* _Exercise goal_:
Wherever the word "only" appears in the entries, copy the whole line.

* _Items from a dataset_:
/-- `Wd = [1, -1, 0, -13615578492, -960511376657584]` (the minimal model of the twist `359550cd1^{(-419)}`, conductor `63122957550`): `Δ ≠ 0` in the kernel. [cite: Cremona2006, Table 1 (Cremona label 359550cd1)] -/
theorem isElliptic_sWd359550cd1 : (⟨1, -1, 0, -13615578492, -960511376657584⟩ : WeierstrassCurve ℚ).IsElliptic :=
  isElliptic_of_discOf_ne_zero 1 (-1) 0 (-13615578492) (-960511376657584) (by decide +kernel)

/-- `Wd` is globally minimal: `|Δ| = 2^12·3^6·5^8·17·47^2·419^6` kernel-checked, Kraus' criterion prime by prime. [cite: Kraus1989, Prop. 1 and Prop. 2]
[cite: SilvermanAEC2009, VII.1 Remark 1.1] [cite: Cremona2006, Table 1 (Cremona label 359550cd1)] -/
theorem isGloballyMinimal_sWd359550cd1 : (⟨1, -1, 0, -13615578492, -960511376657584⟩ : WeierstrassCurve ℚ).IsGloballyMinimal :=
  isGloballyMinimal_of_krausCriterion₃_factored 1 (-1) 0 (-13615578492) (-960511376657584)
    [(2, 12), (3, 6), (5, 8), (17, 1), (47, 2), (419, 6)] (by decide +kernel)
    (by intro qe hqe; simp only [List.mem_cons, List.not_mem_nil, or_false] at hqe
        rcases hqe with rfl | rfl | rfl | rfl | rfl | rfl <;> norm_num)
    (by set_option synthInstance.maxSize 2000 in decide +kernel)

/-- **`359550cd1` is ADDITIVE at `3` and on the cell (G) ∧ ss, IN THE KERNEL**: `3 ∣ Δ`, `3 ∣ c₄`; `C • V^{(-3)} = E` (`[u, r, s, t] = [1, -1, 1/2, 1/2]`) with
`V` globally minimal, `3 ∤ Δ(V)`, `#Ṽ(𝔽₃) = 1` (`a₃(V) = 3`, supersingular), whence `TypeG`, `SubGord`, `SubGss` at `3` (g13's block, unchanged).
[cite: SilvermanAEC2009, VII.5 Prop. 5.1 (a), (c)] [cite: Delbourgo1998, §1.5 (G)] [cite: Cremona2006, Table 1 (Cremona label 359550cd1)] -/
theorem subGss_three_359550cd1 {W : WeierstrassCurve ℚ} [W.IsElliptic] [W.IsGloballyMinimal] (hWeq : W = (⟨1, -1, 1, -77555, 13076947⟩ : WeierstrassCurve ℚ)) :
    Addv W 3 ∧ SubGss W 3 := by
  subst hWeq
  haveI := isElliptic_sV359550cd1
  haveI := isGloballyMinimal_sV359550cd1
  have hIW : integralModelInt (⟨1, -1, 1, -77555, 13076947⟩ : WeierstrassCurve ℚ) = (⟨1, -1, 1, -77555, 13076947⟩ : WeierstrassCurve ℤ) :=
    integralModelInt_eq_of_map_eq _ (map_mk_int 1 (-1) 1 (-77555) 13076947)
  have hadd : Addv (⟨1, -1, 1, -77555, 13076947⟩ : WeierstrassCurve ℚ) 3 := Additive.addv_of_intModel hIW 3 (by decide +kernel) (by decide +kernel)
  have hIV : integralModelInt (⟨1, -1, 0, -8617, -481459⟩ : WeierstrassCurve ℚ) = (⟨1, -1, 0, -8617, -481459⟩ : WeierstrassCurve ℤ) :=
    integralModelInt_eq_of_map_eq _ (map_mk_int 1 (-1) 0 (-8617) (-481459))
  have hcV : Nat.card ((((⟨1, -1, 0, -8617, -481459⟩ : WeierstrassCurve ℤ)).map (Int.castRingHom (ZMod 3))).toAffine.Point) = 1 := by
    have h := natCard_point_eq_countPoints 1 (-1) 0 (-8617) (-481459) 3 (by norm_num) (by decide +kernel)
    have h' : countPoints [1, -1, 0, -8617, -481459] 3 = 1 := countPoints_eq_of_fast (by decide +kernel)
    exact_mod_cast h.trans h'
  have hgood : GoodSS (⟨1, -1, 0, -8617, -481459⟩ : WeierstrassCurve ℚ) 3 := Supersingular.goodSS_of_intModel 3 hIV (by decide +kernel) hcV (by decide)
  have hVW : (⟨1, (-1 : ℚ), ((1:ℚ)/2), ((1:ℚ)/2)⟩ : VariableChange ℚ) • (⟨1, -1, 0, -8617, -481459⟩ : WeierstrassCurve ℚ).quadraticTwist (-3) =
      (⟨1, -1, 1, -77555, 13076947⟩ : WeierstrassCurve ℚ) := by
    ext <;> simp [WeierstrassCurve.variableChange_a₁, WeierstrassCurve.variableChange_a₂,
      WeierstrassCurve.variableChange_a₃, WeierstrassCurve.variableChange_a₄, WeierstrassCurve.variableChange_a₆,
      WeierstrassCurve.quadraticTwist, WeierstrassCurve.b₂, WeierstrassCurve.b₄, WeierstrassCurve.b₆] <;> norm_num
  obtain ⟨C, hC⟩ := exists_variableChange_quadraticTwist_symm (⟨1, -1, 1, -77555, 13076947⟩ : WeierstrassCurve ℚ)
    (⟨1, -1, 0, -8617, -481459⟩ : WeierstrassCurve ℚ) (d := (-3 : ℚ)) (by norm_num) ⟨_, hVW⟩
  have hC' : C • (⟨1, -1, 1, -77555, 13076947⟩ : WeierstrassCurve ℚ).quadraticTwist ((-1 : ℚ) ^ ((3 : ℕ) / 2) * (3 : ℕ)) =
      (⟨1, -1, 0, -8617, -481459⟩ : WeierstrassCurve ℚ) := by
    rw [O5.pstar_three]; exact hC
  have hG : TypeG (⟨1, -1, 1, -77555, 13076947⟩ : WeierstrassCurve ℚ) 3 := (typeG_three_iff_good_twist _ hadd _ C hC').mpr hgood.1
  exact ⟨hadd, (O5.subGss_three_iff_subGord_and_goodSS_twist _ hadd _ C hC).mpr
    ⟨subGord_three_of_typeG_of_addv _ hG hadd, hgood⟩⟩

/-- `Δ(E₀) = -43801819200000000 = -2^12·3^6·5^8·17·47^2` on the integer equation of `359550cd1`. [cite: Cremona2006, Table 1 (Cremona label 359550cd1)] -/
theorem Δ_eq_359550cd1 : (⟨1, -1, 1, -77555, 13076947⟩ : WeierstrassCurve ℤ).Δ = -43801819200000000 := by
  norm_num [WeierstrassCurve.Δ, WeierstrassCurve.b₂, WeierstrassCurve.b₄, WeierstrassCurve.b₆, WeierstrassCurve.b₈]

/-- `c₄(E₀) = 3722625` on the integer equation of `359550cd1`. [cite: Cremona2006, Table 1 (Cremona label 359550cd1)] -/
theorem c₄_eq_359550cd1 : (⟨1, -1, 1, -77555, 13076947⟩ : WeierstrassCurve ℤ).c₄ = 3722625 := by
  norm_num [WeierstrassCurve.c₄, WeierstrassCurve.b₂, WeierstrassCurve.b₄]

/-- The Kraus list of `359550cd1` consists of primes and multiplies to `|Δ(E₀)|`, IN THE KERNEL: a prime dividing `Δ_min` is one of `[2, 3, 5, 17, 47]`. [cite: Cremona2006, Table 1 (Cremona label 359550cd1)] -/
theorem krausList_359550cd1 : (∀ qe ∈ ([(2, 12), (3, 6), (5, 8), (17, 1), (47, 2)] : List (ℕ × ℕ)), qe.1.Prime) ∧
    (([(2, 12), (3, 6), (5, 8), (17, 1), (47, 2)] : List (ℕ × ℕ)).map fun qe => qe.1 ^ qe.2).prod = (-43801819200000000 : ℤ).natAbs :=
  ⟨by decide +kernel, by decide +kernel⟩

/-- **`ρ̄_{E,3}` ONTO for `359550cd1`, IN THE KERNEL** (Frobenius-order witness `hasSurjectiveModNGaloisRep_of_intModel_of_irr_of_order`): at the good prime `ℓ₁ = 7` (`#Ẽ(𝔽_{7}) = 11`,
`a = -3`) `X² − aX + 7` is irreducible mod `3`; at `ℓ₂ = 73 ≡ 1 (mod 3)` (`#Ẽ = 84`, `a = -10 ≡ 2`, `9 ∤ 84`) an element of order `3`; point counts by `countPoints_eq_of_fast`
(Sage's `is_surjective(3)` agrees). [cite: Serre1972, §2.8 Prop. 19] [cite: Zywina2015, §1] [cite: Cremona2006, Table 1 (Cremona label 359550cd1)] -/
theorem surj_three_359550cd1 {W : WeierstrassCurve ℚ} [W.IsElliptic] [W.IsGloballyMinimal] (hWeq : W = (⟨1, -1, 1, -77555, 13076947⟩ : WeierstrassCurve ℚ)) : Surj W 3 := by
  subst hWeq
  haveI : Fact (Nat.Prime 7) := ⟨by norm_num⟩
  haveI : Fact (Nat.Prime 73) := ⟨by norm_num⟩
  have hI : integralModelInt (⟨1, -1, 1, -77555, 13076947⟩ : WeierstrassCurve ℚ) = (⟨1, -1, 1, -77555, 13076947⟩ : WeierstrassCurve ℤ) :=
    integralModelInt_eq_of_map_eq _ (map_mk_int 1 (-1) 1 (-77555) 13076947)
  have hc₁ : Nat.card ((((⟨1, -1, 1, -77555, 13076947⟩ : WeierstrassCurve ℤ)).map (Int.castRingHom (ZMod 7))).toAffine.Point) = 11 := by
    exact_mod_cast (natCard_point_eq_countPoints 1 (-1) 1 (-77555) 13076947 7 (by norm_num) (by decide +kernel)).trans (countPoints_eq_of_fast (n := 11) (by decide +kernel))
  have hc₂ : Nat.card ((((⟨1, -1, 1, -77555, 13076947⟩ : WeierstrassCurve ℤ)).map (Int.castRingHom (ZMod 73))).toAffine.Point) = 84 := by
    exact_mod_cast (natCard_point_eq_countPoints 1 (-1) 1 (-77555) 13076947 73 (by norm_num) (by decide +kernel)).trans (countPoints_eq_of_fast (n := 84) (by decide +kernel))
  exact hasSurjectiveModNGaloisRep_of_intModel_of_irr_of_order hI 3 7 73 (by norm_num) (by norm_num) (by rw [Δ_eq_359550cd1]; norm_num)
    (by rw [Δ_eq_359550cd1]; norm_num) hc₁ hc₂ (by decide) (by decide) (by decide) (by decide)

/-- **U₁ AT `359550cd1` ON ITS SAVING ROW (inert-set Shimura-curve road, TU|saving)** — `MissingUpperBoundAt W 3` at `W = E` from rhp-p2 g11's shape p674548
`leafRankOneUpper_three_of_shimuraInertDatum_at_saving_of_twistUnit` through the door `leafRankOneUpper_three_at_saving_of_sqrtField`.  PRINTED: `hGZK hmod hnf hJL hCO hPrim`.  KERNEL: `Addv ∧ SubGss` at `3`; `ρ̄₃` onto;
`q₁ = 5 ∣ Δ_min`; `17`, `2` multiplicative; every prime of `Δ_min` enumerated (`krausList_359550cd1`) for `hFC` and for `hshape` off `q₁` (`c = 1` off `Δ_min`, Kodaira–Néron at multiplicative
primes, Tate certificates at the additive primes `[3]`); (DEG) très ramifié at `s₁ = 17`; the congruences making `17`, `2` inert and the other `ℓ ∣ N` split in
`ℚ(√-419)`; `Cd • E^{(-419)} = Wd`, `Cd = [1, -105, 1/2, 0]`, `Wd` Kraus-minimal.  DISPLAYED: `hN`, `hr`, `Dt`/`hc` (`3 ∤ c(Dt)`), `hLt` (`L(E^{(-419)},1) ≠ 0`),
`hqd`/`hvd` (`#Ш(Wd)_an = 4`).  NO S2 / Σ / L₀.  Per curve; U₁ (26022) stays OPEN class-wide (`BSDp W 3` then by `bsdp_three_of_upper_of_shaAn_unit`); BSD is NOT proved by this.
[cite: JetchevSkinnerWan2017, §7.4.2 (p. 31)] [cite: PastenShimura2024, Prop. 6.13, Lemma 6.15, Lemma 6.18] [cite: SilvermanAEC2009, VII.5 Prop. 5.1] [cite: Cremona2006, Table 1 (Cremona label 359550cd1)] -/
theorem u1s_at_359550cd1
    (hGZK : rank_eq_analyticRank_of_analyticRank_le_one) (hmod : hasEntireLFunction_rat)
    (hnf : exists_isNewformOf) (hJL : nonempty_shimuraParametrizationData)
    (hCO : PastenShimura2024_componentOrders) (hPrim : shimuraCurve_heegnerSystem_primitivesAtThree)
    {W : WeierstrassCurve ℚ} [W.IsElliptic] [W.IsGloballyMinimal] (hWeq : W = (⟨1, -1, 1, -77555, 13076947⟩ : WeierstrassCurve ℚ))
    (hN : W.conductorNorm ℤ = 359550) [NeZero (W.conductorNorm ℤ)] (hr : W.analyticRank = 1)
    (Dt : ModularParametrizationData W (W.conductorNorm ℤ)) (hc : ¬ (3 : ℤ) ∣ Dt.c)
    (hLt : (W.quadraticTwist (((-419 : ℤ) : ℚ))).entireLFunction 1 ≠ 0)
    {qd : ℚ} (hqd : haveI := isElliptic_sWd359550cd1; shaAn (⟨1, -1, 0, -13615578492, -960511376657584⟩ : WeierstrassCurve ℚ) = (qd : ℂ))
    (hvd : padicValRat 3 qd ≤ 0) :
    MissingUpperBoundAt W 3 := by
  subst hWeq
  haveI := isElliptic_sWd359550cd1; haveI := isGloballyMinimal_sWd359550cd1
  have hI : integralModelInt (⟨1, -1, 1, -77555, 13076947⟩ : WeierstrassCurve ℚ) = (⟨1, -1, 1, -77555, 13076947⟩ : WeierstrassCurve ℤ) :=
    integralModelInt_eq_of_map_eq _ (map_mk_int 1 (-1) 1 (-77555) 13076947)
  have hGS := subGss_three_359550cd1 (W := (⟨1, -1, 1, -77555, 13076947⟩ : WeierstrassCurve ℚ)) rfl
  have hsurj := surj_three_359550cd1 (W := (⟨1, -1, 1, -77555, 13076947⟩ : WeierstrassCurve ℚ)) rfl
  haveI : Fact ((-419 : ℤ) < 0) := ⟨by norm_num⟩; haveI : Fact (Nat.Prime 5) := ⟨by norm_num⟩
  haveI : Fact (Nat.Prime 17) := ⟨by norm_num⟩; haveI : Fact (Nat.Prime 2) := ⟨by norm_num⟩
  have hbad₁ := WeierstrassCurve.not_hasGoodReductionAtPrime_of_dvd_minimalDiscriminantInt (⟨1, -1, 1, -77555, 13076947⟩ : WeierstrassCurve ℚ) 5 (by rw [IntModel.minimalDiscriminantInt_eq hI, Δ_eq_359550cd1]; norm_num)
  have hm₁ : (⟨1, -1, 1, -77555, 13076947⟩ : WeierstrassCurve ℚ).HasMultiplicativeReductionAtPrime 17 := IntModel.hasMultiplicativeReductionAtPrime_of_intModel hI 17 (by rw [Δ_eq_359550cd1]; norm_num) (by rw [c₄_eq_359550cd1]; norm_num)
  have hm₂ : (⟨1, -1, 1, -77555, 13076947⟩ : WeierstrassCurve ℚ).HasMultiplicativeReductionAtPrime 2 := IntModel.hasMultiplicativeReductionAtPrime_of_intModel hI 2 (by rw [Δ_eq_359550cd1]; norm_num) (by rw [c₄_eq_359550cd1]; norm_num)
  have hFC : ∀ (ℓ : ℕ) [Fact ℓ.Prime], ℓ ≠ 17 → ℓ ≠ 2 → ℓ ≠ 5 → (⟨1, -1, 1, -77555, 13076947⟩ : WeierstrassCurve ℚ).HasSplitMultiplicativeReductionAtPrime ℓ →
      ¬ 3 ∣ padicValInt ℓ (⟨1, -1, 1, -77555, 13076947⟩ : WeierstrassCurve ℚ).minimalDiscriminantInt := by
    intro ℓ hℓF hne₁ hne₂ hneq hs
    have hd := dvd_minimalDiscriminantInt_of_mult _ ℓ hs.hasMultiplicativeReductionAtPrime
    rw [IntModel.minimalDiscriminantInt_eq hI, Δ_eq_359550cd1] at hd
    have hmem := mem_of_prime_dvd_of_prodPow_eq _ krausList_359550cd1 hℓF.out hd
    simp only [List.map_cons, List.map_nil, List.mem_cons, List.not_mem_nil, or_false] at hmem
    rcases hmem with rfl | rfl | rfl | rfl | rfl
    · exact absurd rfl hne₂
    · exact absurd hs.hasMultiplicativeReductionAtPrime (X9.PrintCert.not_hasMultiplicativeReductionAtPrime_of_dvd_of_dvd hI 3 (by rw [Δ_eq_359550cd1]; norm_num) (by rw [c₄_eq_359550cd1]; norm_num))
    · exact absurd rfl hneq
    · exact absurd rfl hne₁
    · rw [IntModel.minimalDiscriminantInt_eq hI, Δ_eq_359550cd1, IntModel.padicValInt_eq_of_dvd_of_not_dvd 47 (e := 2) (by norm_num) (by norm_num)]
      decide
  have hshape : ∀ (q : ℕ) [Fact q.Prime], q ≠ 5 → 3 ∣ ((⟨1, -1, 1, -77555, 13076947⟩ : WeierstrassCurve ℚ).baseChange ℚ_[q]).localTamagawaNumber ℤ_[q] →
      (⟨1, -1, 1, -77555, 13076947⟩ : WeierstrassCurve ℚ).HasSplitMultiplicativeReductionAtPrime q := by
    intro q hqF hq h3
    by_cases hd : (q : ℤ) ∣ minimalDiscriminantInt (⟨1, -1, 1, -77555, 13076947⟩ : WeierstrassCurve ℚ)
    swap
    · exact absurd h3 (not_three_dvd_localTamagawaNumber_of_not_dvd _ q hd)
    rw [IntModel.minimalDiscriminantInt_eq hI, Δ_eq_359550cd1] at hd
    have hmem := mem_of_prime_dvd_of_prodPow_eq _ krausList_359550cd1 hqF.out hd
    simp only [List.map_cons, List.map_nil, List.mem_cons, List.not_mem_nil, or_false] at hmem
    rcases hmem with rfl | rfl | rfl | rfl | rfl
    · exact (Koly.split_and_three_dvd_of_mult_of_three_dvd_localTamagawaNumber _ 2 (IntModel.hasMultiplicativeReductionAtPrime_of_intModel hI 2 (by rw [Δ_eq_359550cd1]; norm_num) (by rw [c₄_eq_359550cd1]; norm_num)) h3).1
    · have hc3 : ((⟨1, -1, 1, -77555, 13076947⟩ : WeierstrassCurve ℚ).baseChange ℚ_[3]).localTamagawaNumber ℤ_[3] = 1 := -- additive `3` (I0*): Tate certificate
        (IntModelTam.localTamagawaNumber_padic_eq_of_intModel_of_tamZ hI 3 (F := ⟨3, 9, 1, 1, 8, 6, 0, 0⟩) rfl (by decide +kernel)).trans (by decide)
      rw [hc3] at h3; exact absurd h3 (by decide)
    · exact absurd rfl hq
    · exact (Koly.split_and_three_dvd_of_mult_of_three_dvd_localTamagawaNumber _ 17 (IntModel.hasMultiplicativeReductionAtPrime_of_intModel hI 17 (by rw [Δ_eq_359550cd1]; norm_num) (by rw [c₄_eq_359550cd1]; norm_num)) h3).1
    · exact (Koly.split_and_three_dvd_of_mult_of_three_dvd_localTamagawaNumber _ 47 (IntModel.hasMultiplicativeReductionAtPrime_of_intModel hI 47 (by rw [Δ_eq_359550cd1]; norm_num) (by rw [c₄_eq_359550cd1]; norm_num)) h3).1
  have hjac : ∀ ℓ : ℕ, ℓ.Prime → ℓ ∣ (⟨1, -1, 1, -77555, 13076947⟩ : WeierstrassCurve ℚ).conductorNorm ℤ → ℓ ≠ 17 → ℓ ≠ 2 → ℓ ≠ 2 →
      jacobiSym (-419) ℓ = 1 := by
    intro ℓ hℓ hℓN hne₁ hne₂ hℓ2
    rw [hN] at hℓN
    have hmem : ℓ ∈ Nat.primeFactors 359550 := Nat.mem_primeFactors.mpr ⟨hℓ, hℓN, by norm_num⟩
    rw [show Nat.primeFactors 359550 = {2, 3, 5, 17, 47} by decide +kernel] at hmem
    simp only [Finset.mem_insert, Finset.mem_singleton] at hmem
    rcases hmem with rfl | rfl | rfl | rfl | rfl
    · exact absurd rfl hne₂
    · norm_num [jacobiSym.mod_left]
    · norm_num [jacobiSym.mod_left]
    · exact absurd rfl hne₁
    · norm_num [jacobiSym.mod_left]
  have hWd : (⟨1, (-105 : ℚ), ((1:ℚ)/2), (0 : ℚ)⟩ : VariableChange ℚ) • (⟨1, -1, 1, -77555, 13076947⟩ : WeierstrassCurve ℚ).quadraticTwist (((-419 : ℤ) : ℚ)) =
      (⟨1, -1, 0, -13615578492, -960511376657584⟩ : WeierstrassCurve ℚ) := by
    push_cast; ext <;> simp [WeierstrassCurve.variableChange_a₁, WeierstrassCurve.variableChange_a₂,
      WeierstrassCurve.variableChange_a₃, WeierstrassCurve.variableChange_a₄, WeierstrassCurve.variableChange_a₆,
      WeierstrassCurve.quadraticTwist, WeierstrassCurve.b₂, WeierstrassCurve.b₄, WeierstrassCurve.b₆] <;> norm_num
  exact leafRankOneUpper_three_at_saving_of_sqrtField hGZK hmod hnf hJL hCO hPrim _ hGS.1 hGS.2 hr hsurj rfl Dt hc 5 hbad₁
    (s₁ := 17) (s₂ := 2) (by decide) (by decide) (by decide) hm₁ hm₂ hFC hshape
    (Or.inl (by rw [IntModel.minimalDiscriminantInt_eq hI, Δ_eq_359550cd1, IntModel.padicValInt_eq_of_dvd_of_not_dvd 17 (e := 1) (by norm_num) (by norm_num)]; decide))
    (-419) (by norm_num) (by rw [show (-419 : ℤ).natAbs = 419 by rfl, Nat.squarefree_iff_nodup_primeFactorsList (by norm_num)]; simp)
    (Or.inr ⟨by decide, by norm_num [jacobiSym.mod_left]⟩) (by norm_num) (Or.inl ⟨rfl, by norm_num⟩) (by norm_num) hjac
    (fun _ _ h ↦ absurd rfl h) hLt _ _ hWd hqd hvd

* _Output of the exercise_:
    (by intro qe hqe; simp only [List.mem_cons, List.not_mem_nil, or_false] at hqe
    simp only [List.map_cons, List.map_nil, List.mem_cons, List.not_mem_nil, or_false] at hmem
    simp only [List.map_cons, List.map_nil, List.mem_cons, List.not_mem_nil, or_false] at hmem
    simp only [Finset.mem_insert, Finset.mem_singleton] at hmem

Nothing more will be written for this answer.